The strategy marks a new direction for Polar, which has historically invested in Canadian residential mortgage-backed bonds but has expanded into home lending and securitization. The move echoes a similar strategy from Blackstone Inc., which sells Canadian mortgage-backed bonds.

Polar, which manages about US$5.7 billion, launched the strategy in late 2024 through a partnership with digital lender Nesto Inc. It has since originated more than $500 million in mortgage loans, one of the people said.

Structural Gap in Lending

Alternative lending is playing a bigger role in Canada, where an affordable-housing crisis and tight lending guidelines have sidelined some borrowers who have strong credit profiles but can’t pass mortgage stress tests and rigid loan-to-income measures. Many are self-employed professionals, business owners and other borrowers with complex income structures who struggle to qualify under the increasingly restrictive rules despite having the ability to repay.

Polar isn’t the only firm to capitalize on this emerging structural gap. Last year, Bank of America Corp. sold a $200 million bond backed by Alt-A Canadian residential mortgage loans in a deal that drew orders almost three times the size of the offering.

Popularity of Asset-Backed Securities

Asset-backed securities such as RMBS are increasingly popular in Canada. These deals are typically divided into multiple tranches. The safest portions attract investment-grade buyers, and the riskiest part appeals to investors looking for yield that can stretch into the double digits.

Polar intends to keep the lowest-ranked portion of the transaction, where it sees the most attractive risk-adjusted returns, the people said.

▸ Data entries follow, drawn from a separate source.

import Mathlib
import Summits.RiemannHypothesis.RiemannHypothesis.Theorems.IntegerScrewWalkPoincareMertens
import HarnessLib

/-!
# Route `IntegerScrew` — PROP. 24.7 (the `1/L` Poincaré inequality) INSIDE the `p`-free atom

CONTINUUM-LIMIT §25.10 (e) / §25.11 (c) price the residual of the exit-death flow on a true cell by the
Poincaré inequality of the cell itself.  The cell is the `p`-free atom `𝒜 = Nat.smoothNumbers p ∩ [1, M]`
(harmonic weights, deaths by all prime-power divisors — for a `p`-free `x` these are exactly the deaths by the
primes `< p`).  The smallest-prime path `x → x/minFac x → ⋯ → 1` of `IntegerScrewWalkPoincareMertens` stays
inside `𝒜` (divisors of `p`-free numbers are `p`-free) and the users of an edge inside `𝒜` are a subset of
all its users, so PROP. 24.7 holds on the atom with the SAME constant:

* `walk_poincare_mertens_atom` — `Σ_{x∈𝒜}(1/x)(g x − g 1)² ≤ ⌊log₂M⌋·Σ_{y∈𝒜, y≥2} Π_{q≤minFac y}(1−1/q)⁻¹·(1/y)(g y − g(y/minFac y))²`;
* **`walk_poincare_mertens_dirichlet_atom`** — with a Mertens constant `C` (`Π_{q≤r}(1−1/q)⁻¹ ≤ C log r` for
  primes `r ≤ M`): `Σ_{x∈𝒜}(1/x)(g x − g 1)² ≤ ⌊log₂M⌋·C·D_𝒜(g)`,
  `D_𝒜(g) = Σ_{x∈𝒜}(1/x)Σ_{n∣x}Λ(n)(g x − g(x/n))²` — the atom's internal Dirichlet form;
* `walk_poincare_mertens_dirichlet_atom_exp_five` — unconditional, `C = e⁵`.

RH-free, elementary.  Nothing in this file bears on the truth of RH.
References: CONTINUUM-LIMIT §24.7, §25.10–25.11 (rh-explicit A6-PIVOT); M. Suzuki, J. Lond. Math. Soc. (2) 108
(2023) 1448–1487 [Suzuki2023].
-/

noncomputable section

set_option linter.dupNamespace false -- D-0017: `Summit.<S>.<S>.…` is the designed namespace

namespace Summit.RiemannHypothesis.RiemannHypothesis.Theorems.IntegerScrew

open Finset Real
open ArithmeticFunction (vonMangoldt cardFactors)
open scoped ArithmeticFunction.Omega

/-! ### Small private copies (the originals in `IntegerScrewWalkPoincareMertens` are private) -/

/-- `Ω(x) = Ω(x / minFac x) + 1` for `x ≥ 2`. -/
private theorem cardFactors_div_minFac'' {x : ℕ} (hx : 2 ≤ x) : Ω (x / x.minFac) + 1 = Ω x := by
  obtain ⟨n, rfl⟩ : ∃ n, x = n + 2 := ⟨x - 2, by omega⟩
  rw [ArithmeticFunction.cardFactors_apply, ArithmeticFunction.cardFactors_apply, Nat.primeFactorsList_add_two,
    List.length_cons]

/-- `2^{Ω(x)} ≤ x` for `x ≥ 1`. -/
private theorem two_pow_cardFactors_le'' {x : ℕ} (hx : 1 ≤ x) : 2 ^ Ω x ≤ x := by
  induction x using Nat.strong_induction_on with
  | _ x ih =>
    rcases lt_or_ge x 2 with h | h
    · have : x = 1 := by omega
      subst this; simp
    · have hlt : x / x.minFac < x := Nat.div_lt_self (by omega) (Nat.minFac_prime (by omega)).one_lt
      have h1 : 1 ≤ x / x.minFac := Nat.div_pos (Nat.minFac_le (by omega)) (Nat.minFac_pos x)
      have := ih _ hlt h1
      rw [← cardFactors_div_minFac'' h, pow_succ]
      calc 2 ^ Ω (x / x.minFac) * 2 ≤ (x / x.minFac) * x.minFac :=
            Nat.mul_le_mul this (Nat.minFac_prime (by omega)).two_le
        _ = x := Nat.div_mul_cancel (Nat.minFac_dvd x)

/-- `Ω(x) ≤ ⌊log₂ x⌋`. -/
private theorem cardFactors_le_log_two'' {x : ℕ} (hx : 1 ≤ x) : Ω x ≤ Nat.log 2 x :=
  Nat.le_log_of_pow_le (by norm_num) (two_pow_cardFactors_le'' hx)

/-- The smallest-prime death is part of the Dirichlet form. -/
private theorem minFac_term_le_dirichlet_term'' (g : ℕ → ℝ) {y : ℕ} (hy : 2 ≤ y) :
    (1 / (y : ℝ)) * (Real.log y.minFac * (g y - g (y / y.minFac)) ^ 2) ≤
      (1 / (y : ℝ)) * ∑ n ∈ y.divisors, vonMangoldt n * (g y - g (y / n)) ^ 2 := by
  refine mul_le_mul_of_nonneg_left ?_ (by positivity)
  have hp : y.minFac.Prime := Nat.minFac_prime (by omega)
  have hmem : y.minFac ∈ y.divisors := Nat.mem_divisors.2 ⟨Nat.minFac_dvd y, by omega⟩
  have hΛ : vonMangoldt y.minFac = Real.log y.minFac := by
    rw [ArithmeticFunction.vonMangoldt_apply_prime hp]
  calc Real.log y.minFac * (g y - g (y / y.minFac)) ^ 2
      = vonMangoldt y.minFac * (g y - g (y / y.minFac)) ^ 2 := by rw [hΛ]
    _ ≤ ∑ n ∈ y.divisors, vonMangoldt n * (g y - g (y / n)) ^ 2 :=
        Finset.single_le_sum (f := fun n => vonMangoldt n * (g y - g (y / n)) ^ 2)
          (fun n _ => mul_nonneg ArithmeticFunction.vonMangoldt_nonneg (sq_nonneg _)) hmem

/-! ### PROP. 24.7 on the atom -/

/-- **PROP. 24.7 on the `p`-free atom, Euler-product form.**  For every `M`, `p`, `g`:
`Σ_{x≤M, x p-free}(1/x)(g x − g 1)² ≤ ⌊log₂M⌋·Σ_{2≤y≤M, y p-free} Π_{q ≤ minFac y}(1 − 1/q)⁻¹·(1/y)(g y − g(y/minFac y))²`. -/
theorem walk_poincare_mertens_atom (M p : ℕ) (g : ℕ → ℝ) :
    ∑ x ∈ (Icc 1 M).filter (· ∈ Nat.smoothNumbers p), (1 / (x : ℝ)) * (g x - g 1) ^ 2 ≤
      (Nat.log 2 M : ℝ) * ∑ y ∈ (Icc 2 M).filter (· ∈ Nat.smoothNumbers p),
        (∏ q ∈ (y.minFac + 1).primesBelow, (1 - 1 / (q : ℝ))⁻¹) *
          ((1 / (y : ℝ)) * (g y - g (y / y.minFac)) ^ 2) := by
  set e : ℕ → ℝ := fun y => (g y - g (y / y.minFac)) ^ 2 with he
  set eul : ℕ → ℝ := fun y => ∏ q ∈ (y.minFac + 1).primesBelow, (1 - 1 / (q : ℝ))⁻¹ with heul
  have he0 : ∀ y, 0 ≤ e y := fun y => sq_nonneg _
  set P : ℕ → ℕ → Prop := fun x y => 2 ≤ y ∧ x / y ∈ Nat.smoothNumbers (y.minFac + 1) with hP
  set A := (Icc 1 M).filter (· ∈ Nat.smoothNumbers p) with hA
  have h1 : ∑ x ∈ A, (1 / (x : ℝ)) * (g x - g 1) ^ 2 ≤
      ∑ x ∈ A, (Nat.log 2 M : ℝ) * ((1 / (x : ℝ)) * ∑ y ∈ x.divisors with P x y, e y) := by
    refine Finset.sum_le_sum fun x hx => ?_
    have hx' := mem_Icc.1 (mem_filter.1 hx).1
    have hΩ : (Ω x : ℝ) ≤ Nat.log 2 M := by
      exact_mod_cast (cardFactors_le_log_two'' hx'.1).trans (Nat.log_mono_right hx'.2)
    have hSnn : 0 ≤ ∑ y ∈ x.divisors with P x y, e y := Finset.sum_nonneg fun y _ => he0 y
    calc (1 / (x : ℝ)) * (g x - g 1) ^ 2 ≤ (1 / (x : ℝ)) * ((Ω x : ℝ) * ∑ y ∈ x.divisors with P x y, e y) :=
          mul_le_mul_of_nonneg_left (sq_sub_le_cardFactors_mul_sum_path g hx'.1) (by positivity)
      _ ≤ (1 / (x : ℝ)) * ((Nat.log 2 M : ℝ) * ∑ y ∈ x.divisors with P x y, e y) :=
          mul_le_mul_of_nonneg_left (mul_le_mul_of_nonneg_right hΩ hSnn) (by positivity)
      _ = _ := by ring
  -- exchange the sums: the path points y of a p-free x are p-free
  have hcomm : ∑ x ∈ A, ((1 / (x : ℝ)) * ∑ y ∈ x.divisors with P x y, e y) =
      ∑ y ∈ (Icc 2 M).filter (· ∈ Nat.smoothNumbers p), e y *
        ∑ x ∈ A.filter (fun x => y ∣ x ∧ x / y ∈ Nat.smoothNumbers (y.minFac + 1)), (1 / (x : ℝ)) := by
    simp_rw [Finset.mul_sum]
    refine (Finset.sum_comm' (s := A) (t := fun x => x.divisors.filter (P x))
      (t' := (Icc 2 M).filter (· ∈ Nat.smoothNumbers p))
      (s' := fun y => A.filter (fun x => y ∣ x ∧ x / y ∈ Nat.smoothNumbers (y.minFac + 1)))
      (f := fun x y => (1 / (x : ℝ)) * e y) ?_).trans ?_
    · intro x y
      simp only [hA, mem_Icc, mem_filter, Nat.mem_divisors, hP]
      constructor
      · rintro ⟨⟨⟨hx1, hxM⟩, hxs⟩, ⟨hyx, hx0⟩, hy2, hys⟩
        exact ⟨⟨⟨⟨hx1, hxM⟩, hxs⟩, hyx, hys⟩, ⟨hy2, (Nat.le_of_dvd (by omega) hyx).trans hxM⟩,
          Nat.mem_smoothNumbers_of_dvd hxs hyx⟩
      · rintro ⟨⟨⟨⟨hx1, hxM⟩, hxs⟩, hyx, hys⟩, ⟨hy2, hyM⟩, _⟩
        exact ⟨⟨⟨hx1, hxM⟩, hxs⟩, ⟨hyx, by omega⟩, hy2, hys⟩
    · exact Finset.sum_congr rfl fun y _ => Finset.sum_congr rfl fun x _ => mul_comm _ _
  -- the atom's users of an edge are among all its users
  have h3 : ∑ y ∈ (Icc 2 M).filter (· ∈ Nat.smoothNumbers p), e y *
        ∑ x ∈ A.filter (fun x => y ∣ x ∧ x / y ∈ Nat.smoothNumbers (y.minFac + 1)), (1 / (x : ℝ)) ≤
      ∑ y ∈ (Icc 2 M).filter (· ∈ Nat.smoothNumbers p), e y * ((1 / (y : ℝ)) * eul y) := by
    refine Finset.sum_le_sum fun y hy => mul_le_mul_of_nonneg_left ?_ (he0 y)
    have hy1 : 1 ≤ y := by have := (mem_Icc.1 (mem_filter.1 hy).1).1; omega
    refine le_trans (Finset.sum_le_sum_of_subset_of_nonneg ?_ fun x _ _ => by positivity)
      (sum_inv_path_users_le (M := M) hy1)
    intro x hx
    simp only [hA, mem_filter] at hx ⊢
    exact ⟨hx.1.1, hx.2⟩
  calc ∑ x ∈ A, (1 / (x : ℝ)) * (g x - g 1) ^ 2
      ≤ ∑ x ∈ A, (Nat.log 2 M : ℝ) * ((1 / (x : ℝ)) * ∑ y ∈ x.divisors with P x y, e y) := h1
    _ = (Nat.log 2 M : ℝ) * ∑ y ∈ (Icc 2 M).filter (· ∈ Nat.smoothNumbers p), e y *
          ∑ x ∈ A.filter (fun x => y ∣ x ∧ x / y ∈ Nat.smoothNumbers (y.minFac + 1)), (1 / (x : ℝ)) := by
        rw [← Finset.mul_sum, hcomm]
    _ ≤ (Nat.log 2 M : ℝ) * ∑ y ∈ (Icc 2 M).filter (· ∈ Nat.smoothNumbers p), e y * ((1 / (y : ℝ)) * eul y) :=
        mul_le_mul_of_nonneg_left h3 (Nat.cast_nonneg _)
    _ = (Nat.log 2 M : ℝ) * ∑ y ∈ (Icc 2 M).filter (· ∈ Nat.smoothNumbers p),
          eul y * ((1 / (y : ℝ)) * (g y - g (y / y.minFac)) ^ 2) := by
        congr 1
        refine Finset.sum_congr rfl fun y _ => ?_
        simp only [he]
        ring

/-- **PROP. 24.7 on the `p`-free atom (Dirichlet-form version, Mertens constant as a hypothesis).**  If
`Π_{q ≤ r}(1 − 1/q)⁻¹ ≤ C·log r` for every prime `r ≤ M`, then for every `p` and `g`, with
`D_𝒜(g) = Σ_{x ≤ M, x p-free}(1/x)Σ_{n ∣ x}Λ(n)(g x − g(x/n))²` the atom's internal Dirichlet form,
`Σ_{x ≤ M, x p-free}(1/x)(g x − g 1)² ≤ ⌊log₂M⌋·C·D_𝒜(g)`: the atom has the same `1/L` Poincaré constant. -/
theorem walk_poincare_mertens_dirichlet_atom (M p : ℕ) (g : ℕ → ℝ) {C : ℝ}
    (hC : ∀ r : ℕ, r.Prime → r ≤ M → ∏ q ∈ (r + 1).primesBelow, (1 - 1 / (q : ℝ))⁻¹ ≤ C * Real.log r) :
    ∑ x ∈ (Icc 1 M).filter (· ∈ Nat.smoothNumbers p), (1 / (x : ℝ)) * (g x - g 1) ^ 2 ≤
      (Nat.log 2 M : ℝ) * C * ∑ x ∈ (Icc 1 M).filter (· ∈ Nat.smoothNumbers p),
        (1 / (x : ℝ)) * ∑ n ∈ x.divisors, vonMangoldt n * (g x - g (x / n)) ^ 2 := by
  rcases lt_or_ge M 2 with hM | hM
  · have hL : ∑ x ∈ (Icc 1 M).filter (· ∈ Nat.smoothNumbers p), (1 / (x : ℝ)) * (g x - g 1) ^ 2 = 0 :=
      Finset.sum_eq_zero fun x hx => by
        obtain rfl : x = 1 := by have := mem_Icc.1 (mem_filter.1 hx).1; omega
        simp
    rw [hL, Nat.log_of_lt hM]; simp
  have hCnn : 0 ≤ C := by
    have h1 : (1 : ℝ) ≤ ∏ q ∈ Nat.primesBelow (2 + 1), (1 - 1 / (q : ℝ))⁻¹ := one_le_prod_primesBelow_inv _
    nlinarith [hC 2 Nat.prime_two hM, Real.log_pos (show (1 : ℝ) < 2 by norm_num)]
  have htree : ∑ y ∈ (Icc 2 M).filter (· ∈ Nat.smoothNumbers p),
        (∏ q ∈ (y.minFac + 1).primesBelow, (1 - 1 / (q : ℝ))⁻¹) * ((1 / (y : ℝ)) * (g y - g (y / y.minFac)) ^ 2) ≤
      C * ∑ x ∈ (Icc 1 M).filter (· ∈ Nat.smoothNumbers p),
        (1 / (x : ℝ)) * ∑ n ∈ x.divisors, vonMangoldt n * (g x - g (x / n)) ^ 2 := by
    rw [Finset.mul_sum]
    have hsub : (Icc 2 M).filter (· ∈ Nat.smoothNumbers p) ⊆ (Icc 1 M).filter (· ∈ Nat.smoothNumbers p) := by
      intro x hx
      simp only [mem_filter, mem_Icc] at hx ⊢
      exact ⟨⟨by omega, hx.1.2⟩, hx.2⟩
    refine le_trans (Finset.sum_le_sum fun y hy => ?_)
      (Finset.sum_le_sum_of_subset_of_nonneg hsub fun x _ _ =>
        mul_nonneg hCnn (mul_nonneg (by positivity)
          (Finset.sum_nonneg fun n _ => mul_nonneg ArithmeticFunction.vonMangoldt_nonneg (sq_nonneg _))))
    have hy2 : 2 ≤ y := (mem_Icc.1 (mem_filter.1 hy).1).1
    have hyM : y ≤ M := (mem_Icc.1 (mem_filter.1 hy).1).2
    have hpr : y.minFac.Prime := Nat.minFac_prime (by omega)
    have hπ : ∏ q ∈ (y.minFac + 1).primesBelow, (1 - 1 / (q : ℝ))⁻¹ ≤ C * Real.log y.minFac :=
      hC _ hpr ((Nat.minFac_le (by omega)).trans hyM)
    calc (∏ q ∈ (y.minFac + 1).primesBelow, (1 - 1 / (q : ℝ))⁻¹) * ((1 / (y : ℝ)) * (g y - g (y / y.minFac)) ^ 2)
        ≤ (C * Real.log y.minFac) * ((1 / (y : ℝ)) * (g y - g (y / y.minFac)) ^ 2) :=
          mul_le_mul_of_nonneg_right hπ (by positivity)
      _ = C * ((1 / (y : ℝ)) * (Real.log y.minFac * (g y - g (y / y.minFac)) ^ 2)) := by ring
      _ ≤ C * ((1 / (y : ℝ)) * ∑ n ∈ y.divisors, vonMangoldt n * (g y - g (y / n)) ^ 2) :=
          mul_le_mul_of_nonneg_left (minFac_term_le_dirichlet_term'' g hy2) hCnn
  calc ∑ x ∈ (Icc 1 M).filter (· ∈ Nat.smoothNumbers p), (1 / (x : ℝ)) * (g x - g 1) ^ 2
      ≤ (Nat.log 2 M : ℝ) * ∑ y ∈ (Icc 2 M).filter (· ∈ Nat.smoothNumbers p),
          (∏ q ∈ (y.minFac + 1).primesBelow, (1 - 1 / (q : ℝ))⁻¹) *
            ((1 / (y : ℝ)) * (g y - g (y / y.minFac)) ^ 2) := walk_poincare_mertens_atom M p g
    _ ≤ (Nat.log 2 M : ℝ) * (C * ∑ x ∈ (Icc 1 M).filter (· ∈ Nat.smoothNumbers p), (1 / (x : ℝ)) *
          ∑ n ∈ x.divisors, vonMangoldt n * (g x - g (x / n)) ^ 2) :=
        mul_le_mul_of_nonneg_left htree (Nat.cast_nonneg _)
    _ = _ := by ring

/-- **PROP. 24.7 on the `p`-free atom, unconditional with the explicit constant `e⁵`.** -/
theorem walk_poincare_mertens_dirichlet_atom_exp_five (M p : ℕ) (g : ℕ → ℝ) :
    ∑ x ∈ (Icc 1 M).filter (· ∈ Nat.smoothNumbers p), (1 / (x : ℝ)) * (g x - g 1) ^ 2 ≤
      (Nat.log 2 M : ℝ) * Real.exp 5 * ∑ x ∈ (Icc 1 M).filter (· ∈ Nat.smoothNumbers p),
        (1 / (x : ℝ)) * ∑ n ∈ x.divisors, vonMangoldt n * (g x - g (x / n)) ^ 2 :=
  walk_poincare_mertens_dirichlet_atom M p g fun _ hr _ => prod_primesBelow_inv_le_exp_five_mul_log hr

end Summit.RiemannHypothesis.RiemannHypothesis.Theorems.IntegerScrew

end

Details of the First Transaction

It’s planning for the first transaction, known as WBRMBS 2026-1, to be backed by about 700 mortgages with an expected pool balance of about $400 million. Investor demand is expected to come primarily from Canadian pension funds, life insurers and bank treasury desks, with some interest also emerging from United States investors, according to one of the people.

Polar has secured lending facilities from Bank of Nova Scotia and Bank of America to support its mortgage strategy, the people said. The banks both declined to comment.

Eventually, Polar aims to bring RMBS transactions to market roughly twice a year.